__HOW TO COMPLETE THIS TASK__: Each line from the one containing "show A₁ * Real.exp" through the end of the entries below must be output exactly; no other line belongs.
────────────────
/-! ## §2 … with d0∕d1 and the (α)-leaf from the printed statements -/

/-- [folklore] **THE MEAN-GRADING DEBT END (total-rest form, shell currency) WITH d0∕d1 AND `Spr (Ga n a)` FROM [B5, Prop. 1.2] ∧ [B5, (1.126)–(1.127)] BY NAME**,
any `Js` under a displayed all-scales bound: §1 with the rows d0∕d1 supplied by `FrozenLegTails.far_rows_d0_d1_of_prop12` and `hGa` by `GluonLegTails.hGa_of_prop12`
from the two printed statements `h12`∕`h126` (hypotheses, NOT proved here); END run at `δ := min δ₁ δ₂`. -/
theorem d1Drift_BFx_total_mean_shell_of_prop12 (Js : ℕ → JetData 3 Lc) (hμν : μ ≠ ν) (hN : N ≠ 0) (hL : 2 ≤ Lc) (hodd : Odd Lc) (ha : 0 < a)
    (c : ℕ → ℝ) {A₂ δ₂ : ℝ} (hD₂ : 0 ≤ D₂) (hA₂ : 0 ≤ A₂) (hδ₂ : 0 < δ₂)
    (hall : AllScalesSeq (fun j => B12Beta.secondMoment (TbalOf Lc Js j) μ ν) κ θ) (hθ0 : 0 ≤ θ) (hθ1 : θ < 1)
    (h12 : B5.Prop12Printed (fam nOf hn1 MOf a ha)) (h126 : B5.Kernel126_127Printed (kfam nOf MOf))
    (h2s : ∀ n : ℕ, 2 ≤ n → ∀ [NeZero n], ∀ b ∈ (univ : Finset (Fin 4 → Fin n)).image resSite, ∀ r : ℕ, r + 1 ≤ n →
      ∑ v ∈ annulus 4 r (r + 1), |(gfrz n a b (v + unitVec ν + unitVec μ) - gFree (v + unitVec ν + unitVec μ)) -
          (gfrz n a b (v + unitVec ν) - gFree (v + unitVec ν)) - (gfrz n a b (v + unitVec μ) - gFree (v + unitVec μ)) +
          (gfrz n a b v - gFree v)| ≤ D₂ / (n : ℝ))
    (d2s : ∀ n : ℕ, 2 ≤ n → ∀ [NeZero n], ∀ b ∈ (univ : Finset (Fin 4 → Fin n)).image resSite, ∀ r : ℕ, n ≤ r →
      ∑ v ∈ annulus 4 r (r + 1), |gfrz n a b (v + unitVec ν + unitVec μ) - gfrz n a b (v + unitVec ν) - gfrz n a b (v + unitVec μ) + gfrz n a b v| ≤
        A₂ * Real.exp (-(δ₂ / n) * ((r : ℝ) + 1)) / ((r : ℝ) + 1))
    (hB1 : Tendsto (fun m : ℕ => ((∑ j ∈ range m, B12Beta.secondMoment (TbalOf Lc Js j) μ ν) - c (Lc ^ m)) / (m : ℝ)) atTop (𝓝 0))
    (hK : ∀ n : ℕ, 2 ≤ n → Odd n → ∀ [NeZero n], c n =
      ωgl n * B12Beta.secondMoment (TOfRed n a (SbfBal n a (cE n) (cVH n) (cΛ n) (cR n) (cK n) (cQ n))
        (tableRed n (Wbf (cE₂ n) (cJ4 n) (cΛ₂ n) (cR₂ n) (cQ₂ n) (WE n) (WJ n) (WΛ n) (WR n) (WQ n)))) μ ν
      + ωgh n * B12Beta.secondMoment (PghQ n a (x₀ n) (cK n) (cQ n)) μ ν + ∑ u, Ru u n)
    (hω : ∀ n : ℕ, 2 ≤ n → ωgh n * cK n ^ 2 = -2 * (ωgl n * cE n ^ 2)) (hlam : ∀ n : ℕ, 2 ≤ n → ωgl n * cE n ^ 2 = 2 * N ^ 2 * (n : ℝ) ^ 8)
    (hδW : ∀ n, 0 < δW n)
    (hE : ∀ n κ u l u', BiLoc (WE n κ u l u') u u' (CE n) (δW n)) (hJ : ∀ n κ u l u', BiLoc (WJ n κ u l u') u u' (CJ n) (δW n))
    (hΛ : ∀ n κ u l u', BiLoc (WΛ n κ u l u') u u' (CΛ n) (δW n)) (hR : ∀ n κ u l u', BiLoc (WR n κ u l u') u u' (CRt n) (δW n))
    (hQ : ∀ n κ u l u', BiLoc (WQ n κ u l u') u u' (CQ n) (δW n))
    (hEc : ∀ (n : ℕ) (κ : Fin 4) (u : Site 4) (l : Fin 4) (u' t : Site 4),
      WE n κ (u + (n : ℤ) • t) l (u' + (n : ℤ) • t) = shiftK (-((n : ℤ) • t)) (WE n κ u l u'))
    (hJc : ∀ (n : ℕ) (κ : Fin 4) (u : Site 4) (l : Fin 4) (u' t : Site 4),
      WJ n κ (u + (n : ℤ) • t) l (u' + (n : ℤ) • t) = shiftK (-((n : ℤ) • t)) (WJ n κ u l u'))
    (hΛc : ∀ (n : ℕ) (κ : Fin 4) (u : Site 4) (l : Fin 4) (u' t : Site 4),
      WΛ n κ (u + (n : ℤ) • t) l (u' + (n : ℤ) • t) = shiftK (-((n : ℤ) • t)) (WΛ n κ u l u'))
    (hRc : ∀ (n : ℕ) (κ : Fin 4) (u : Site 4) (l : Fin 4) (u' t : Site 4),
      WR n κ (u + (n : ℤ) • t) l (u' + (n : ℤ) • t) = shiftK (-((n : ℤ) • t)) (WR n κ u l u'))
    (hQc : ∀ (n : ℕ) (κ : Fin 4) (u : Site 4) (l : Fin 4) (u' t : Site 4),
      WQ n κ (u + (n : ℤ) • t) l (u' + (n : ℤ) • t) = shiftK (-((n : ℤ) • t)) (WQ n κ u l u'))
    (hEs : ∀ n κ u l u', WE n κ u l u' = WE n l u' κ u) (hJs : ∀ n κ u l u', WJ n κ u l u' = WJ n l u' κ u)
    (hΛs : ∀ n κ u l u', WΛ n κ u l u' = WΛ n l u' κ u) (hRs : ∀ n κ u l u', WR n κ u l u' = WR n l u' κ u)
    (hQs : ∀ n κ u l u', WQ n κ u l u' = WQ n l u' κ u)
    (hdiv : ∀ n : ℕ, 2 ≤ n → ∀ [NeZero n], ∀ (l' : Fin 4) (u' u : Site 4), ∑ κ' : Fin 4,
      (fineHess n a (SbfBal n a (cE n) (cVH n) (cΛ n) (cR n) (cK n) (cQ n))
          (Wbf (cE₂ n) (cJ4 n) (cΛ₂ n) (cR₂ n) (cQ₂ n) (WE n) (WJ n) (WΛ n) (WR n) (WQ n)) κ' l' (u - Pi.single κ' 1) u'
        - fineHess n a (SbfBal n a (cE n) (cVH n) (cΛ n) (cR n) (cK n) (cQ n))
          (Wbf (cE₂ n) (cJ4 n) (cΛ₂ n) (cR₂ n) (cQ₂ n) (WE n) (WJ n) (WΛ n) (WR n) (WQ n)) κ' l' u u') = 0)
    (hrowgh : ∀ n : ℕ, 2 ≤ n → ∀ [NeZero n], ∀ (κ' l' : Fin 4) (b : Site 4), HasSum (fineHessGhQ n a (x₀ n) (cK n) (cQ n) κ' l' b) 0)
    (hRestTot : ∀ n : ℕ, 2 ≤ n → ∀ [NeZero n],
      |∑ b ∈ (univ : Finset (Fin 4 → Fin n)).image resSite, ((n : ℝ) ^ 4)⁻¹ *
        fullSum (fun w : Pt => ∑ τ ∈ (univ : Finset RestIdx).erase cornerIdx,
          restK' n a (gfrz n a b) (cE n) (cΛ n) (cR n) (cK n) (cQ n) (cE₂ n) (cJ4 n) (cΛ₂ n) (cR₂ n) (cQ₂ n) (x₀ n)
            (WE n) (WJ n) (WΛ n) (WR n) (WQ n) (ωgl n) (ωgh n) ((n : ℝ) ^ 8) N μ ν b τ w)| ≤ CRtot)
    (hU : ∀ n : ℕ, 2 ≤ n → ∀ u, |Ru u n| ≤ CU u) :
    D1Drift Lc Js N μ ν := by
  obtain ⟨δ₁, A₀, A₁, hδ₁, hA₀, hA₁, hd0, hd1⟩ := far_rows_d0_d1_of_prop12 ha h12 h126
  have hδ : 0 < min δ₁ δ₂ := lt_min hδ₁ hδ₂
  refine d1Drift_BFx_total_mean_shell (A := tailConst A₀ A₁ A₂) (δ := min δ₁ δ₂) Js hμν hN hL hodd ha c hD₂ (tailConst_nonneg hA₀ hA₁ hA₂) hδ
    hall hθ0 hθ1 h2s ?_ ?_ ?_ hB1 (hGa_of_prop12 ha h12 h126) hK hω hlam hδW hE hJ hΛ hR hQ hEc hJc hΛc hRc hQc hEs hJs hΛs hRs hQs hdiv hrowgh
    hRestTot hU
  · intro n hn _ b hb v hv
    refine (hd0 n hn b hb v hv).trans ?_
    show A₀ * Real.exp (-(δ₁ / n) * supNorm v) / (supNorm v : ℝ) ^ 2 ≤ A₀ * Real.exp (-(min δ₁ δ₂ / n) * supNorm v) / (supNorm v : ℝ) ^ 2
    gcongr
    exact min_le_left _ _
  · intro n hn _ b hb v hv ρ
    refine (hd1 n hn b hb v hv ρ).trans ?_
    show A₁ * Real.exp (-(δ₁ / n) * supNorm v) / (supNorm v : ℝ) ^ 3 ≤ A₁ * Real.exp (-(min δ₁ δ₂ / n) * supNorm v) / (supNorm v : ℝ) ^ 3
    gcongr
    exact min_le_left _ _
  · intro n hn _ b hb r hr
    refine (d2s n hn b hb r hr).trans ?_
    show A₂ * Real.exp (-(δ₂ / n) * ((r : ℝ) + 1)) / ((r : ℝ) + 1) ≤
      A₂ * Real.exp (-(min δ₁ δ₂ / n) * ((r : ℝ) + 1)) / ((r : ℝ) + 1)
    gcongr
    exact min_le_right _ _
────────────────
__THE ANSWER__:
    show A₁ * Real.exp (-(δ₁ / n) * supNorm v) / (supNorm v : ℝ) ^ 3 ≤ A₁ * Real.exp (-(min δ₁ δ₂ / n) * supNorm v) / (supNorm v : ℝ) ^ 3
    gcongr
    exact min_le_left _ _
  · intro n hn _ b hb r hr
    refine (d2s n hn b hb r hr).trans ?_
    show A₂ * Real.exp (-(δ₂ / n) * ((r : ℝ) + 1)) / ((r : ℝ) + 1) ≤
      A₂ * Real.exp (-(min δ₁ δ₂ / n) * ((r : ℝ) + 1)) / ((r : ℝ) + 1)
    gcongr
    exact min_le_right _ _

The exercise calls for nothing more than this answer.